» **What is required**
Look below for the line containing "t²)] − [c·t/(1" and the line containing "(hNd : Nr.domain"; repeat exactly those two lines and all lines between them, and nothing else.

» **Collected data**
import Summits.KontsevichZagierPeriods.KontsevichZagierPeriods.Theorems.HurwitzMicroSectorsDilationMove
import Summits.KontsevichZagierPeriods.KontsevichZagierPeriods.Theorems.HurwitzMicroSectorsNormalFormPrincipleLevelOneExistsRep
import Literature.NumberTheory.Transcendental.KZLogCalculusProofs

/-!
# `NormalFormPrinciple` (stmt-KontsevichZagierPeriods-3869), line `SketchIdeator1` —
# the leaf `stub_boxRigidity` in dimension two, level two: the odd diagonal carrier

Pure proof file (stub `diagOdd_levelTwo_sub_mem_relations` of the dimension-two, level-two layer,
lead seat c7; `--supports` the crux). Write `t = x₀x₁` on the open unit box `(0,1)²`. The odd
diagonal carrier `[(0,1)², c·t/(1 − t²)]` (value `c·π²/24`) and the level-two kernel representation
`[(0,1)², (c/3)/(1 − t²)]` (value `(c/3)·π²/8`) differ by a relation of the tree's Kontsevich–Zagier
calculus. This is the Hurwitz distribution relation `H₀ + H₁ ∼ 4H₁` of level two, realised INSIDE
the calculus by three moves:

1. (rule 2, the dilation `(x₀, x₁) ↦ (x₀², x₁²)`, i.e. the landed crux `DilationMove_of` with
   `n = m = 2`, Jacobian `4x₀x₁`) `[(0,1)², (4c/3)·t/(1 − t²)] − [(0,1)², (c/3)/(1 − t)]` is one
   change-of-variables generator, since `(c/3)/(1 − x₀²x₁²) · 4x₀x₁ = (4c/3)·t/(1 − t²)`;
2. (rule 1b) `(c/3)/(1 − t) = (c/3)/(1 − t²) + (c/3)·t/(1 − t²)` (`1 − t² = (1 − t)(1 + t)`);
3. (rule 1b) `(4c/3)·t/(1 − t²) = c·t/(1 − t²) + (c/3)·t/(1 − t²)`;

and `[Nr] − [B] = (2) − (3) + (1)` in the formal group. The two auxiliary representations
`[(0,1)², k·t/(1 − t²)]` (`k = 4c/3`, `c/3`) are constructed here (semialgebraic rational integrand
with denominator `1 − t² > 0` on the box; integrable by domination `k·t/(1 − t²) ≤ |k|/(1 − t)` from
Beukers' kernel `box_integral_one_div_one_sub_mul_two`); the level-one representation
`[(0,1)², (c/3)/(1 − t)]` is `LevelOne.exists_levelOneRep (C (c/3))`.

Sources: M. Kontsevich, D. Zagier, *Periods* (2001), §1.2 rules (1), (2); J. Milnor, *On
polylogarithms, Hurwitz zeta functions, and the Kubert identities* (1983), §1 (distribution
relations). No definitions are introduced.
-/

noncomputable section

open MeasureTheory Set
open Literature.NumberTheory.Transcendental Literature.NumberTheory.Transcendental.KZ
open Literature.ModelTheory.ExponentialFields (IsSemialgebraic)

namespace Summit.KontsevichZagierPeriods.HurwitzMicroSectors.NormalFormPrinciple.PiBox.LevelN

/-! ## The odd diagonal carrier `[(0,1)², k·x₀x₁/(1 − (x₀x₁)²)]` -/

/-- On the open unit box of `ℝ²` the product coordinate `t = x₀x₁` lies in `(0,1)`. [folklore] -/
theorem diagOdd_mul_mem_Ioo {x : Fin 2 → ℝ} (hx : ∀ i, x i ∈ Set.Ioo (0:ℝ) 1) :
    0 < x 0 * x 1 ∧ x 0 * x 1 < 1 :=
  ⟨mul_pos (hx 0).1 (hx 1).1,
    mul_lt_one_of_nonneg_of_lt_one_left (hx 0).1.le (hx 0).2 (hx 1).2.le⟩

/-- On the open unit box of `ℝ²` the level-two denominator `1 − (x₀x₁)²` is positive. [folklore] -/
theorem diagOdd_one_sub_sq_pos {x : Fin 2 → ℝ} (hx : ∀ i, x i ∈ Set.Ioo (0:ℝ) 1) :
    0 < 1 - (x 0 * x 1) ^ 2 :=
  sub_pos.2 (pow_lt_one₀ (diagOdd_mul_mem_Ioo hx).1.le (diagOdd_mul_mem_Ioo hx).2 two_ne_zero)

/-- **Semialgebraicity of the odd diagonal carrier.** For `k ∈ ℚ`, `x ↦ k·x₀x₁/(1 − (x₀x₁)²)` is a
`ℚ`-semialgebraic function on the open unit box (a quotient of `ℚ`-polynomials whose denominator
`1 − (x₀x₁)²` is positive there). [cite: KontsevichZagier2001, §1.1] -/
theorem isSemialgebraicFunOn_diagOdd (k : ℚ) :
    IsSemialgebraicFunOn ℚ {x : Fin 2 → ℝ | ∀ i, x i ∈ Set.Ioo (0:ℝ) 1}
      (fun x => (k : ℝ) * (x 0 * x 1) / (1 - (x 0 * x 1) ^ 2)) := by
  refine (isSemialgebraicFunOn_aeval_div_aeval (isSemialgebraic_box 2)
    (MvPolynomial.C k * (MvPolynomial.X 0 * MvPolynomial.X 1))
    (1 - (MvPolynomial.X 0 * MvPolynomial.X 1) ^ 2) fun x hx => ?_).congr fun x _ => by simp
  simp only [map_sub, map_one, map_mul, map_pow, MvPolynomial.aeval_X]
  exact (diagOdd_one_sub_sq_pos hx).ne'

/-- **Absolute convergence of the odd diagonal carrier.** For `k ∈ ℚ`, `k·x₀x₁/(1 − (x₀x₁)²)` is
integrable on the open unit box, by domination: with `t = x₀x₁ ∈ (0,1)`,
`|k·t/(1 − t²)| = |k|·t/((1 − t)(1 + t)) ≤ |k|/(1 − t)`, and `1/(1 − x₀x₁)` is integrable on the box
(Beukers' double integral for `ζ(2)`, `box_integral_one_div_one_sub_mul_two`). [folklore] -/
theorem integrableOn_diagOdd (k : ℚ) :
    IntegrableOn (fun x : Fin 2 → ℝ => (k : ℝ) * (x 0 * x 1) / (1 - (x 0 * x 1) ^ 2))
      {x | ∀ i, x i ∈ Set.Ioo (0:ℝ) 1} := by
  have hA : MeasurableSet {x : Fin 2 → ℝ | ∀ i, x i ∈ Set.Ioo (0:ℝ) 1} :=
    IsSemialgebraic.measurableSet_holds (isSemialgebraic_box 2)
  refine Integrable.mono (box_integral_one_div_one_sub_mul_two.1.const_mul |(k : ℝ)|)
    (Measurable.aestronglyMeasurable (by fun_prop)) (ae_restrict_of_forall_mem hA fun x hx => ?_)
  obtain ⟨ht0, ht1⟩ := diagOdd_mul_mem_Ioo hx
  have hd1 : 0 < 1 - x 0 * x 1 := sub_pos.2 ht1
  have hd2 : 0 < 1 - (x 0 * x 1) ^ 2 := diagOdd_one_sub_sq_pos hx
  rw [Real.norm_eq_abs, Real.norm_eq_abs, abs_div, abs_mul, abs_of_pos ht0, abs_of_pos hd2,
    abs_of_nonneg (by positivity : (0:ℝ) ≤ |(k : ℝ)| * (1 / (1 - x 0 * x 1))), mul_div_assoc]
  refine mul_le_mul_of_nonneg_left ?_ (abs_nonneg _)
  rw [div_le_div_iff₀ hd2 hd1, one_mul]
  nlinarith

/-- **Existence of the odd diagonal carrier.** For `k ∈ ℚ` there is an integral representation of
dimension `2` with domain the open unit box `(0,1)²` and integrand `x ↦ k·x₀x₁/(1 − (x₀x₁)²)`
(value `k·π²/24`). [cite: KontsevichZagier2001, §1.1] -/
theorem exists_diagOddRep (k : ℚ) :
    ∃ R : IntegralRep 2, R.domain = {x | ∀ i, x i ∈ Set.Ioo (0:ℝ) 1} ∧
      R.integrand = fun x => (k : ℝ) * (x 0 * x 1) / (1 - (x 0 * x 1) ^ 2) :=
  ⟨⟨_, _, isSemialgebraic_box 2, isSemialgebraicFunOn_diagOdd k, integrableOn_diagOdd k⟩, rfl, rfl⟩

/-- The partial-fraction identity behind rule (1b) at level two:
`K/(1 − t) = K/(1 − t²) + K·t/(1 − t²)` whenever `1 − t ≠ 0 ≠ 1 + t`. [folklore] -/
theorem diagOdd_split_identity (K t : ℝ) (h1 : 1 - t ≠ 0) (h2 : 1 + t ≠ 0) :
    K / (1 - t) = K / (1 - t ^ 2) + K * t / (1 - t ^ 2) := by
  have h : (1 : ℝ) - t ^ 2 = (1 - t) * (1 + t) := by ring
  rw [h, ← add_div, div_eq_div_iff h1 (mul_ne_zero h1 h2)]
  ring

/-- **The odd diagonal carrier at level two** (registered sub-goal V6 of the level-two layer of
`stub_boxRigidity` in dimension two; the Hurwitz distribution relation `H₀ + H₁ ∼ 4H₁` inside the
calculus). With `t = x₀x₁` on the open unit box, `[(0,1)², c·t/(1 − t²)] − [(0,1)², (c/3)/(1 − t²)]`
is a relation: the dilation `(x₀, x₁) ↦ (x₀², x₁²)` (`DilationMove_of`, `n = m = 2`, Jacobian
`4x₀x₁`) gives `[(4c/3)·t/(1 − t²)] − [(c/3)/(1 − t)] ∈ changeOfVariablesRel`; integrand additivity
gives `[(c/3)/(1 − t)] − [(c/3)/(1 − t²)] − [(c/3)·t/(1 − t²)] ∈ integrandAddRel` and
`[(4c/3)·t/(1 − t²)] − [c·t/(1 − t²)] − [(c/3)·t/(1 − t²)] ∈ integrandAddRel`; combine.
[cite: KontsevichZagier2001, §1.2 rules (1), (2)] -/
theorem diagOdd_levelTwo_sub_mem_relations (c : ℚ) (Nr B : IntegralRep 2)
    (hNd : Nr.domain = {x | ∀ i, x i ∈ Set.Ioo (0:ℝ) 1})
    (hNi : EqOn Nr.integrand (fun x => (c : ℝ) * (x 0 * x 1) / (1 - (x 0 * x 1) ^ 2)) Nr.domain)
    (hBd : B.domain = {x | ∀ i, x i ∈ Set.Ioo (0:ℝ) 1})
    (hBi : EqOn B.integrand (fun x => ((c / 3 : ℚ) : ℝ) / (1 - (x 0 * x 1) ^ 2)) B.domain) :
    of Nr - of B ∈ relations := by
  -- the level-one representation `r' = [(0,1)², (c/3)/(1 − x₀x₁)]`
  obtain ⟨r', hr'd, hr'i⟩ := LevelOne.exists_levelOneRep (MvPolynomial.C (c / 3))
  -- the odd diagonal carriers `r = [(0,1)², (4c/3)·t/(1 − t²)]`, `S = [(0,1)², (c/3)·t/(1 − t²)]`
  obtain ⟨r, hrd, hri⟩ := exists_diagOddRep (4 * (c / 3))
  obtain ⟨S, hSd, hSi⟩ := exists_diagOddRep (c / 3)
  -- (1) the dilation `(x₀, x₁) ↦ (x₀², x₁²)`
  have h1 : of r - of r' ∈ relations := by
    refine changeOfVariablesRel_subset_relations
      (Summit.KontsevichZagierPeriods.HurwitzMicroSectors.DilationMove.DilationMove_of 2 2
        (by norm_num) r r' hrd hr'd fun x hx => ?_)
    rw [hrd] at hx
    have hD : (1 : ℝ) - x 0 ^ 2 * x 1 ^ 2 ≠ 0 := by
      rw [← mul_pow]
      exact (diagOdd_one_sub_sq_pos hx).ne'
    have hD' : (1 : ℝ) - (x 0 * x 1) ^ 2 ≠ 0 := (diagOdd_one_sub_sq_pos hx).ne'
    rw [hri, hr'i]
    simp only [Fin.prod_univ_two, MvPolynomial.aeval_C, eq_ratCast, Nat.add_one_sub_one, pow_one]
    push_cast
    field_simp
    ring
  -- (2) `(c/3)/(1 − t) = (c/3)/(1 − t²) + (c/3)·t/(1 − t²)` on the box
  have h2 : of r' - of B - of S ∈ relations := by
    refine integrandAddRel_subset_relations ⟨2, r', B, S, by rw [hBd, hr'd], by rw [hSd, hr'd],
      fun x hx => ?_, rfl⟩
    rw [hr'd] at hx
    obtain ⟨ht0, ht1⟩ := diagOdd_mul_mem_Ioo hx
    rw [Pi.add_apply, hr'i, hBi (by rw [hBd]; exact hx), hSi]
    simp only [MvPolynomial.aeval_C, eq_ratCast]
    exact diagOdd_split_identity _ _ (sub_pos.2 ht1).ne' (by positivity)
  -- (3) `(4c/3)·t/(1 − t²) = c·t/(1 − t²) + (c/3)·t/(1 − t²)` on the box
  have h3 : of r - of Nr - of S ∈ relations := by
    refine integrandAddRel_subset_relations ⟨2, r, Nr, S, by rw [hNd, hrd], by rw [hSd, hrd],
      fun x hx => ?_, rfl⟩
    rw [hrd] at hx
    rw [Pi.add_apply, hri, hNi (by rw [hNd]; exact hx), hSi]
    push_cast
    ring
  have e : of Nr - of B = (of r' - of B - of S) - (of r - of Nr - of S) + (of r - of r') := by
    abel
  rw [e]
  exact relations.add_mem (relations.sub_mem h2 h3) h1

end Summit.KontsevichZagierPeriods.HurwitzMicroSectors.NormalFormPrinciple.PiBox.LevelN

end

» **Output for this exercise**
`[(4c/3)·t/(1 − t²)] − [c·t/(1 − t²)] − [(c/3)·t/(1 − t²)] ∈ integrandAddRel`; combine.
[cite: KontsevichZagier2001, §1.2 rules (1), (2)] -/
theorem diagOdd_levelTwo_sub_mem_relations (c : ℚ) (Nr B : IntegralRep 2)
    (hNd : Nr.domain = {x | ∀ i, x i ∈ Set.Ioo (0:ℝ) 1})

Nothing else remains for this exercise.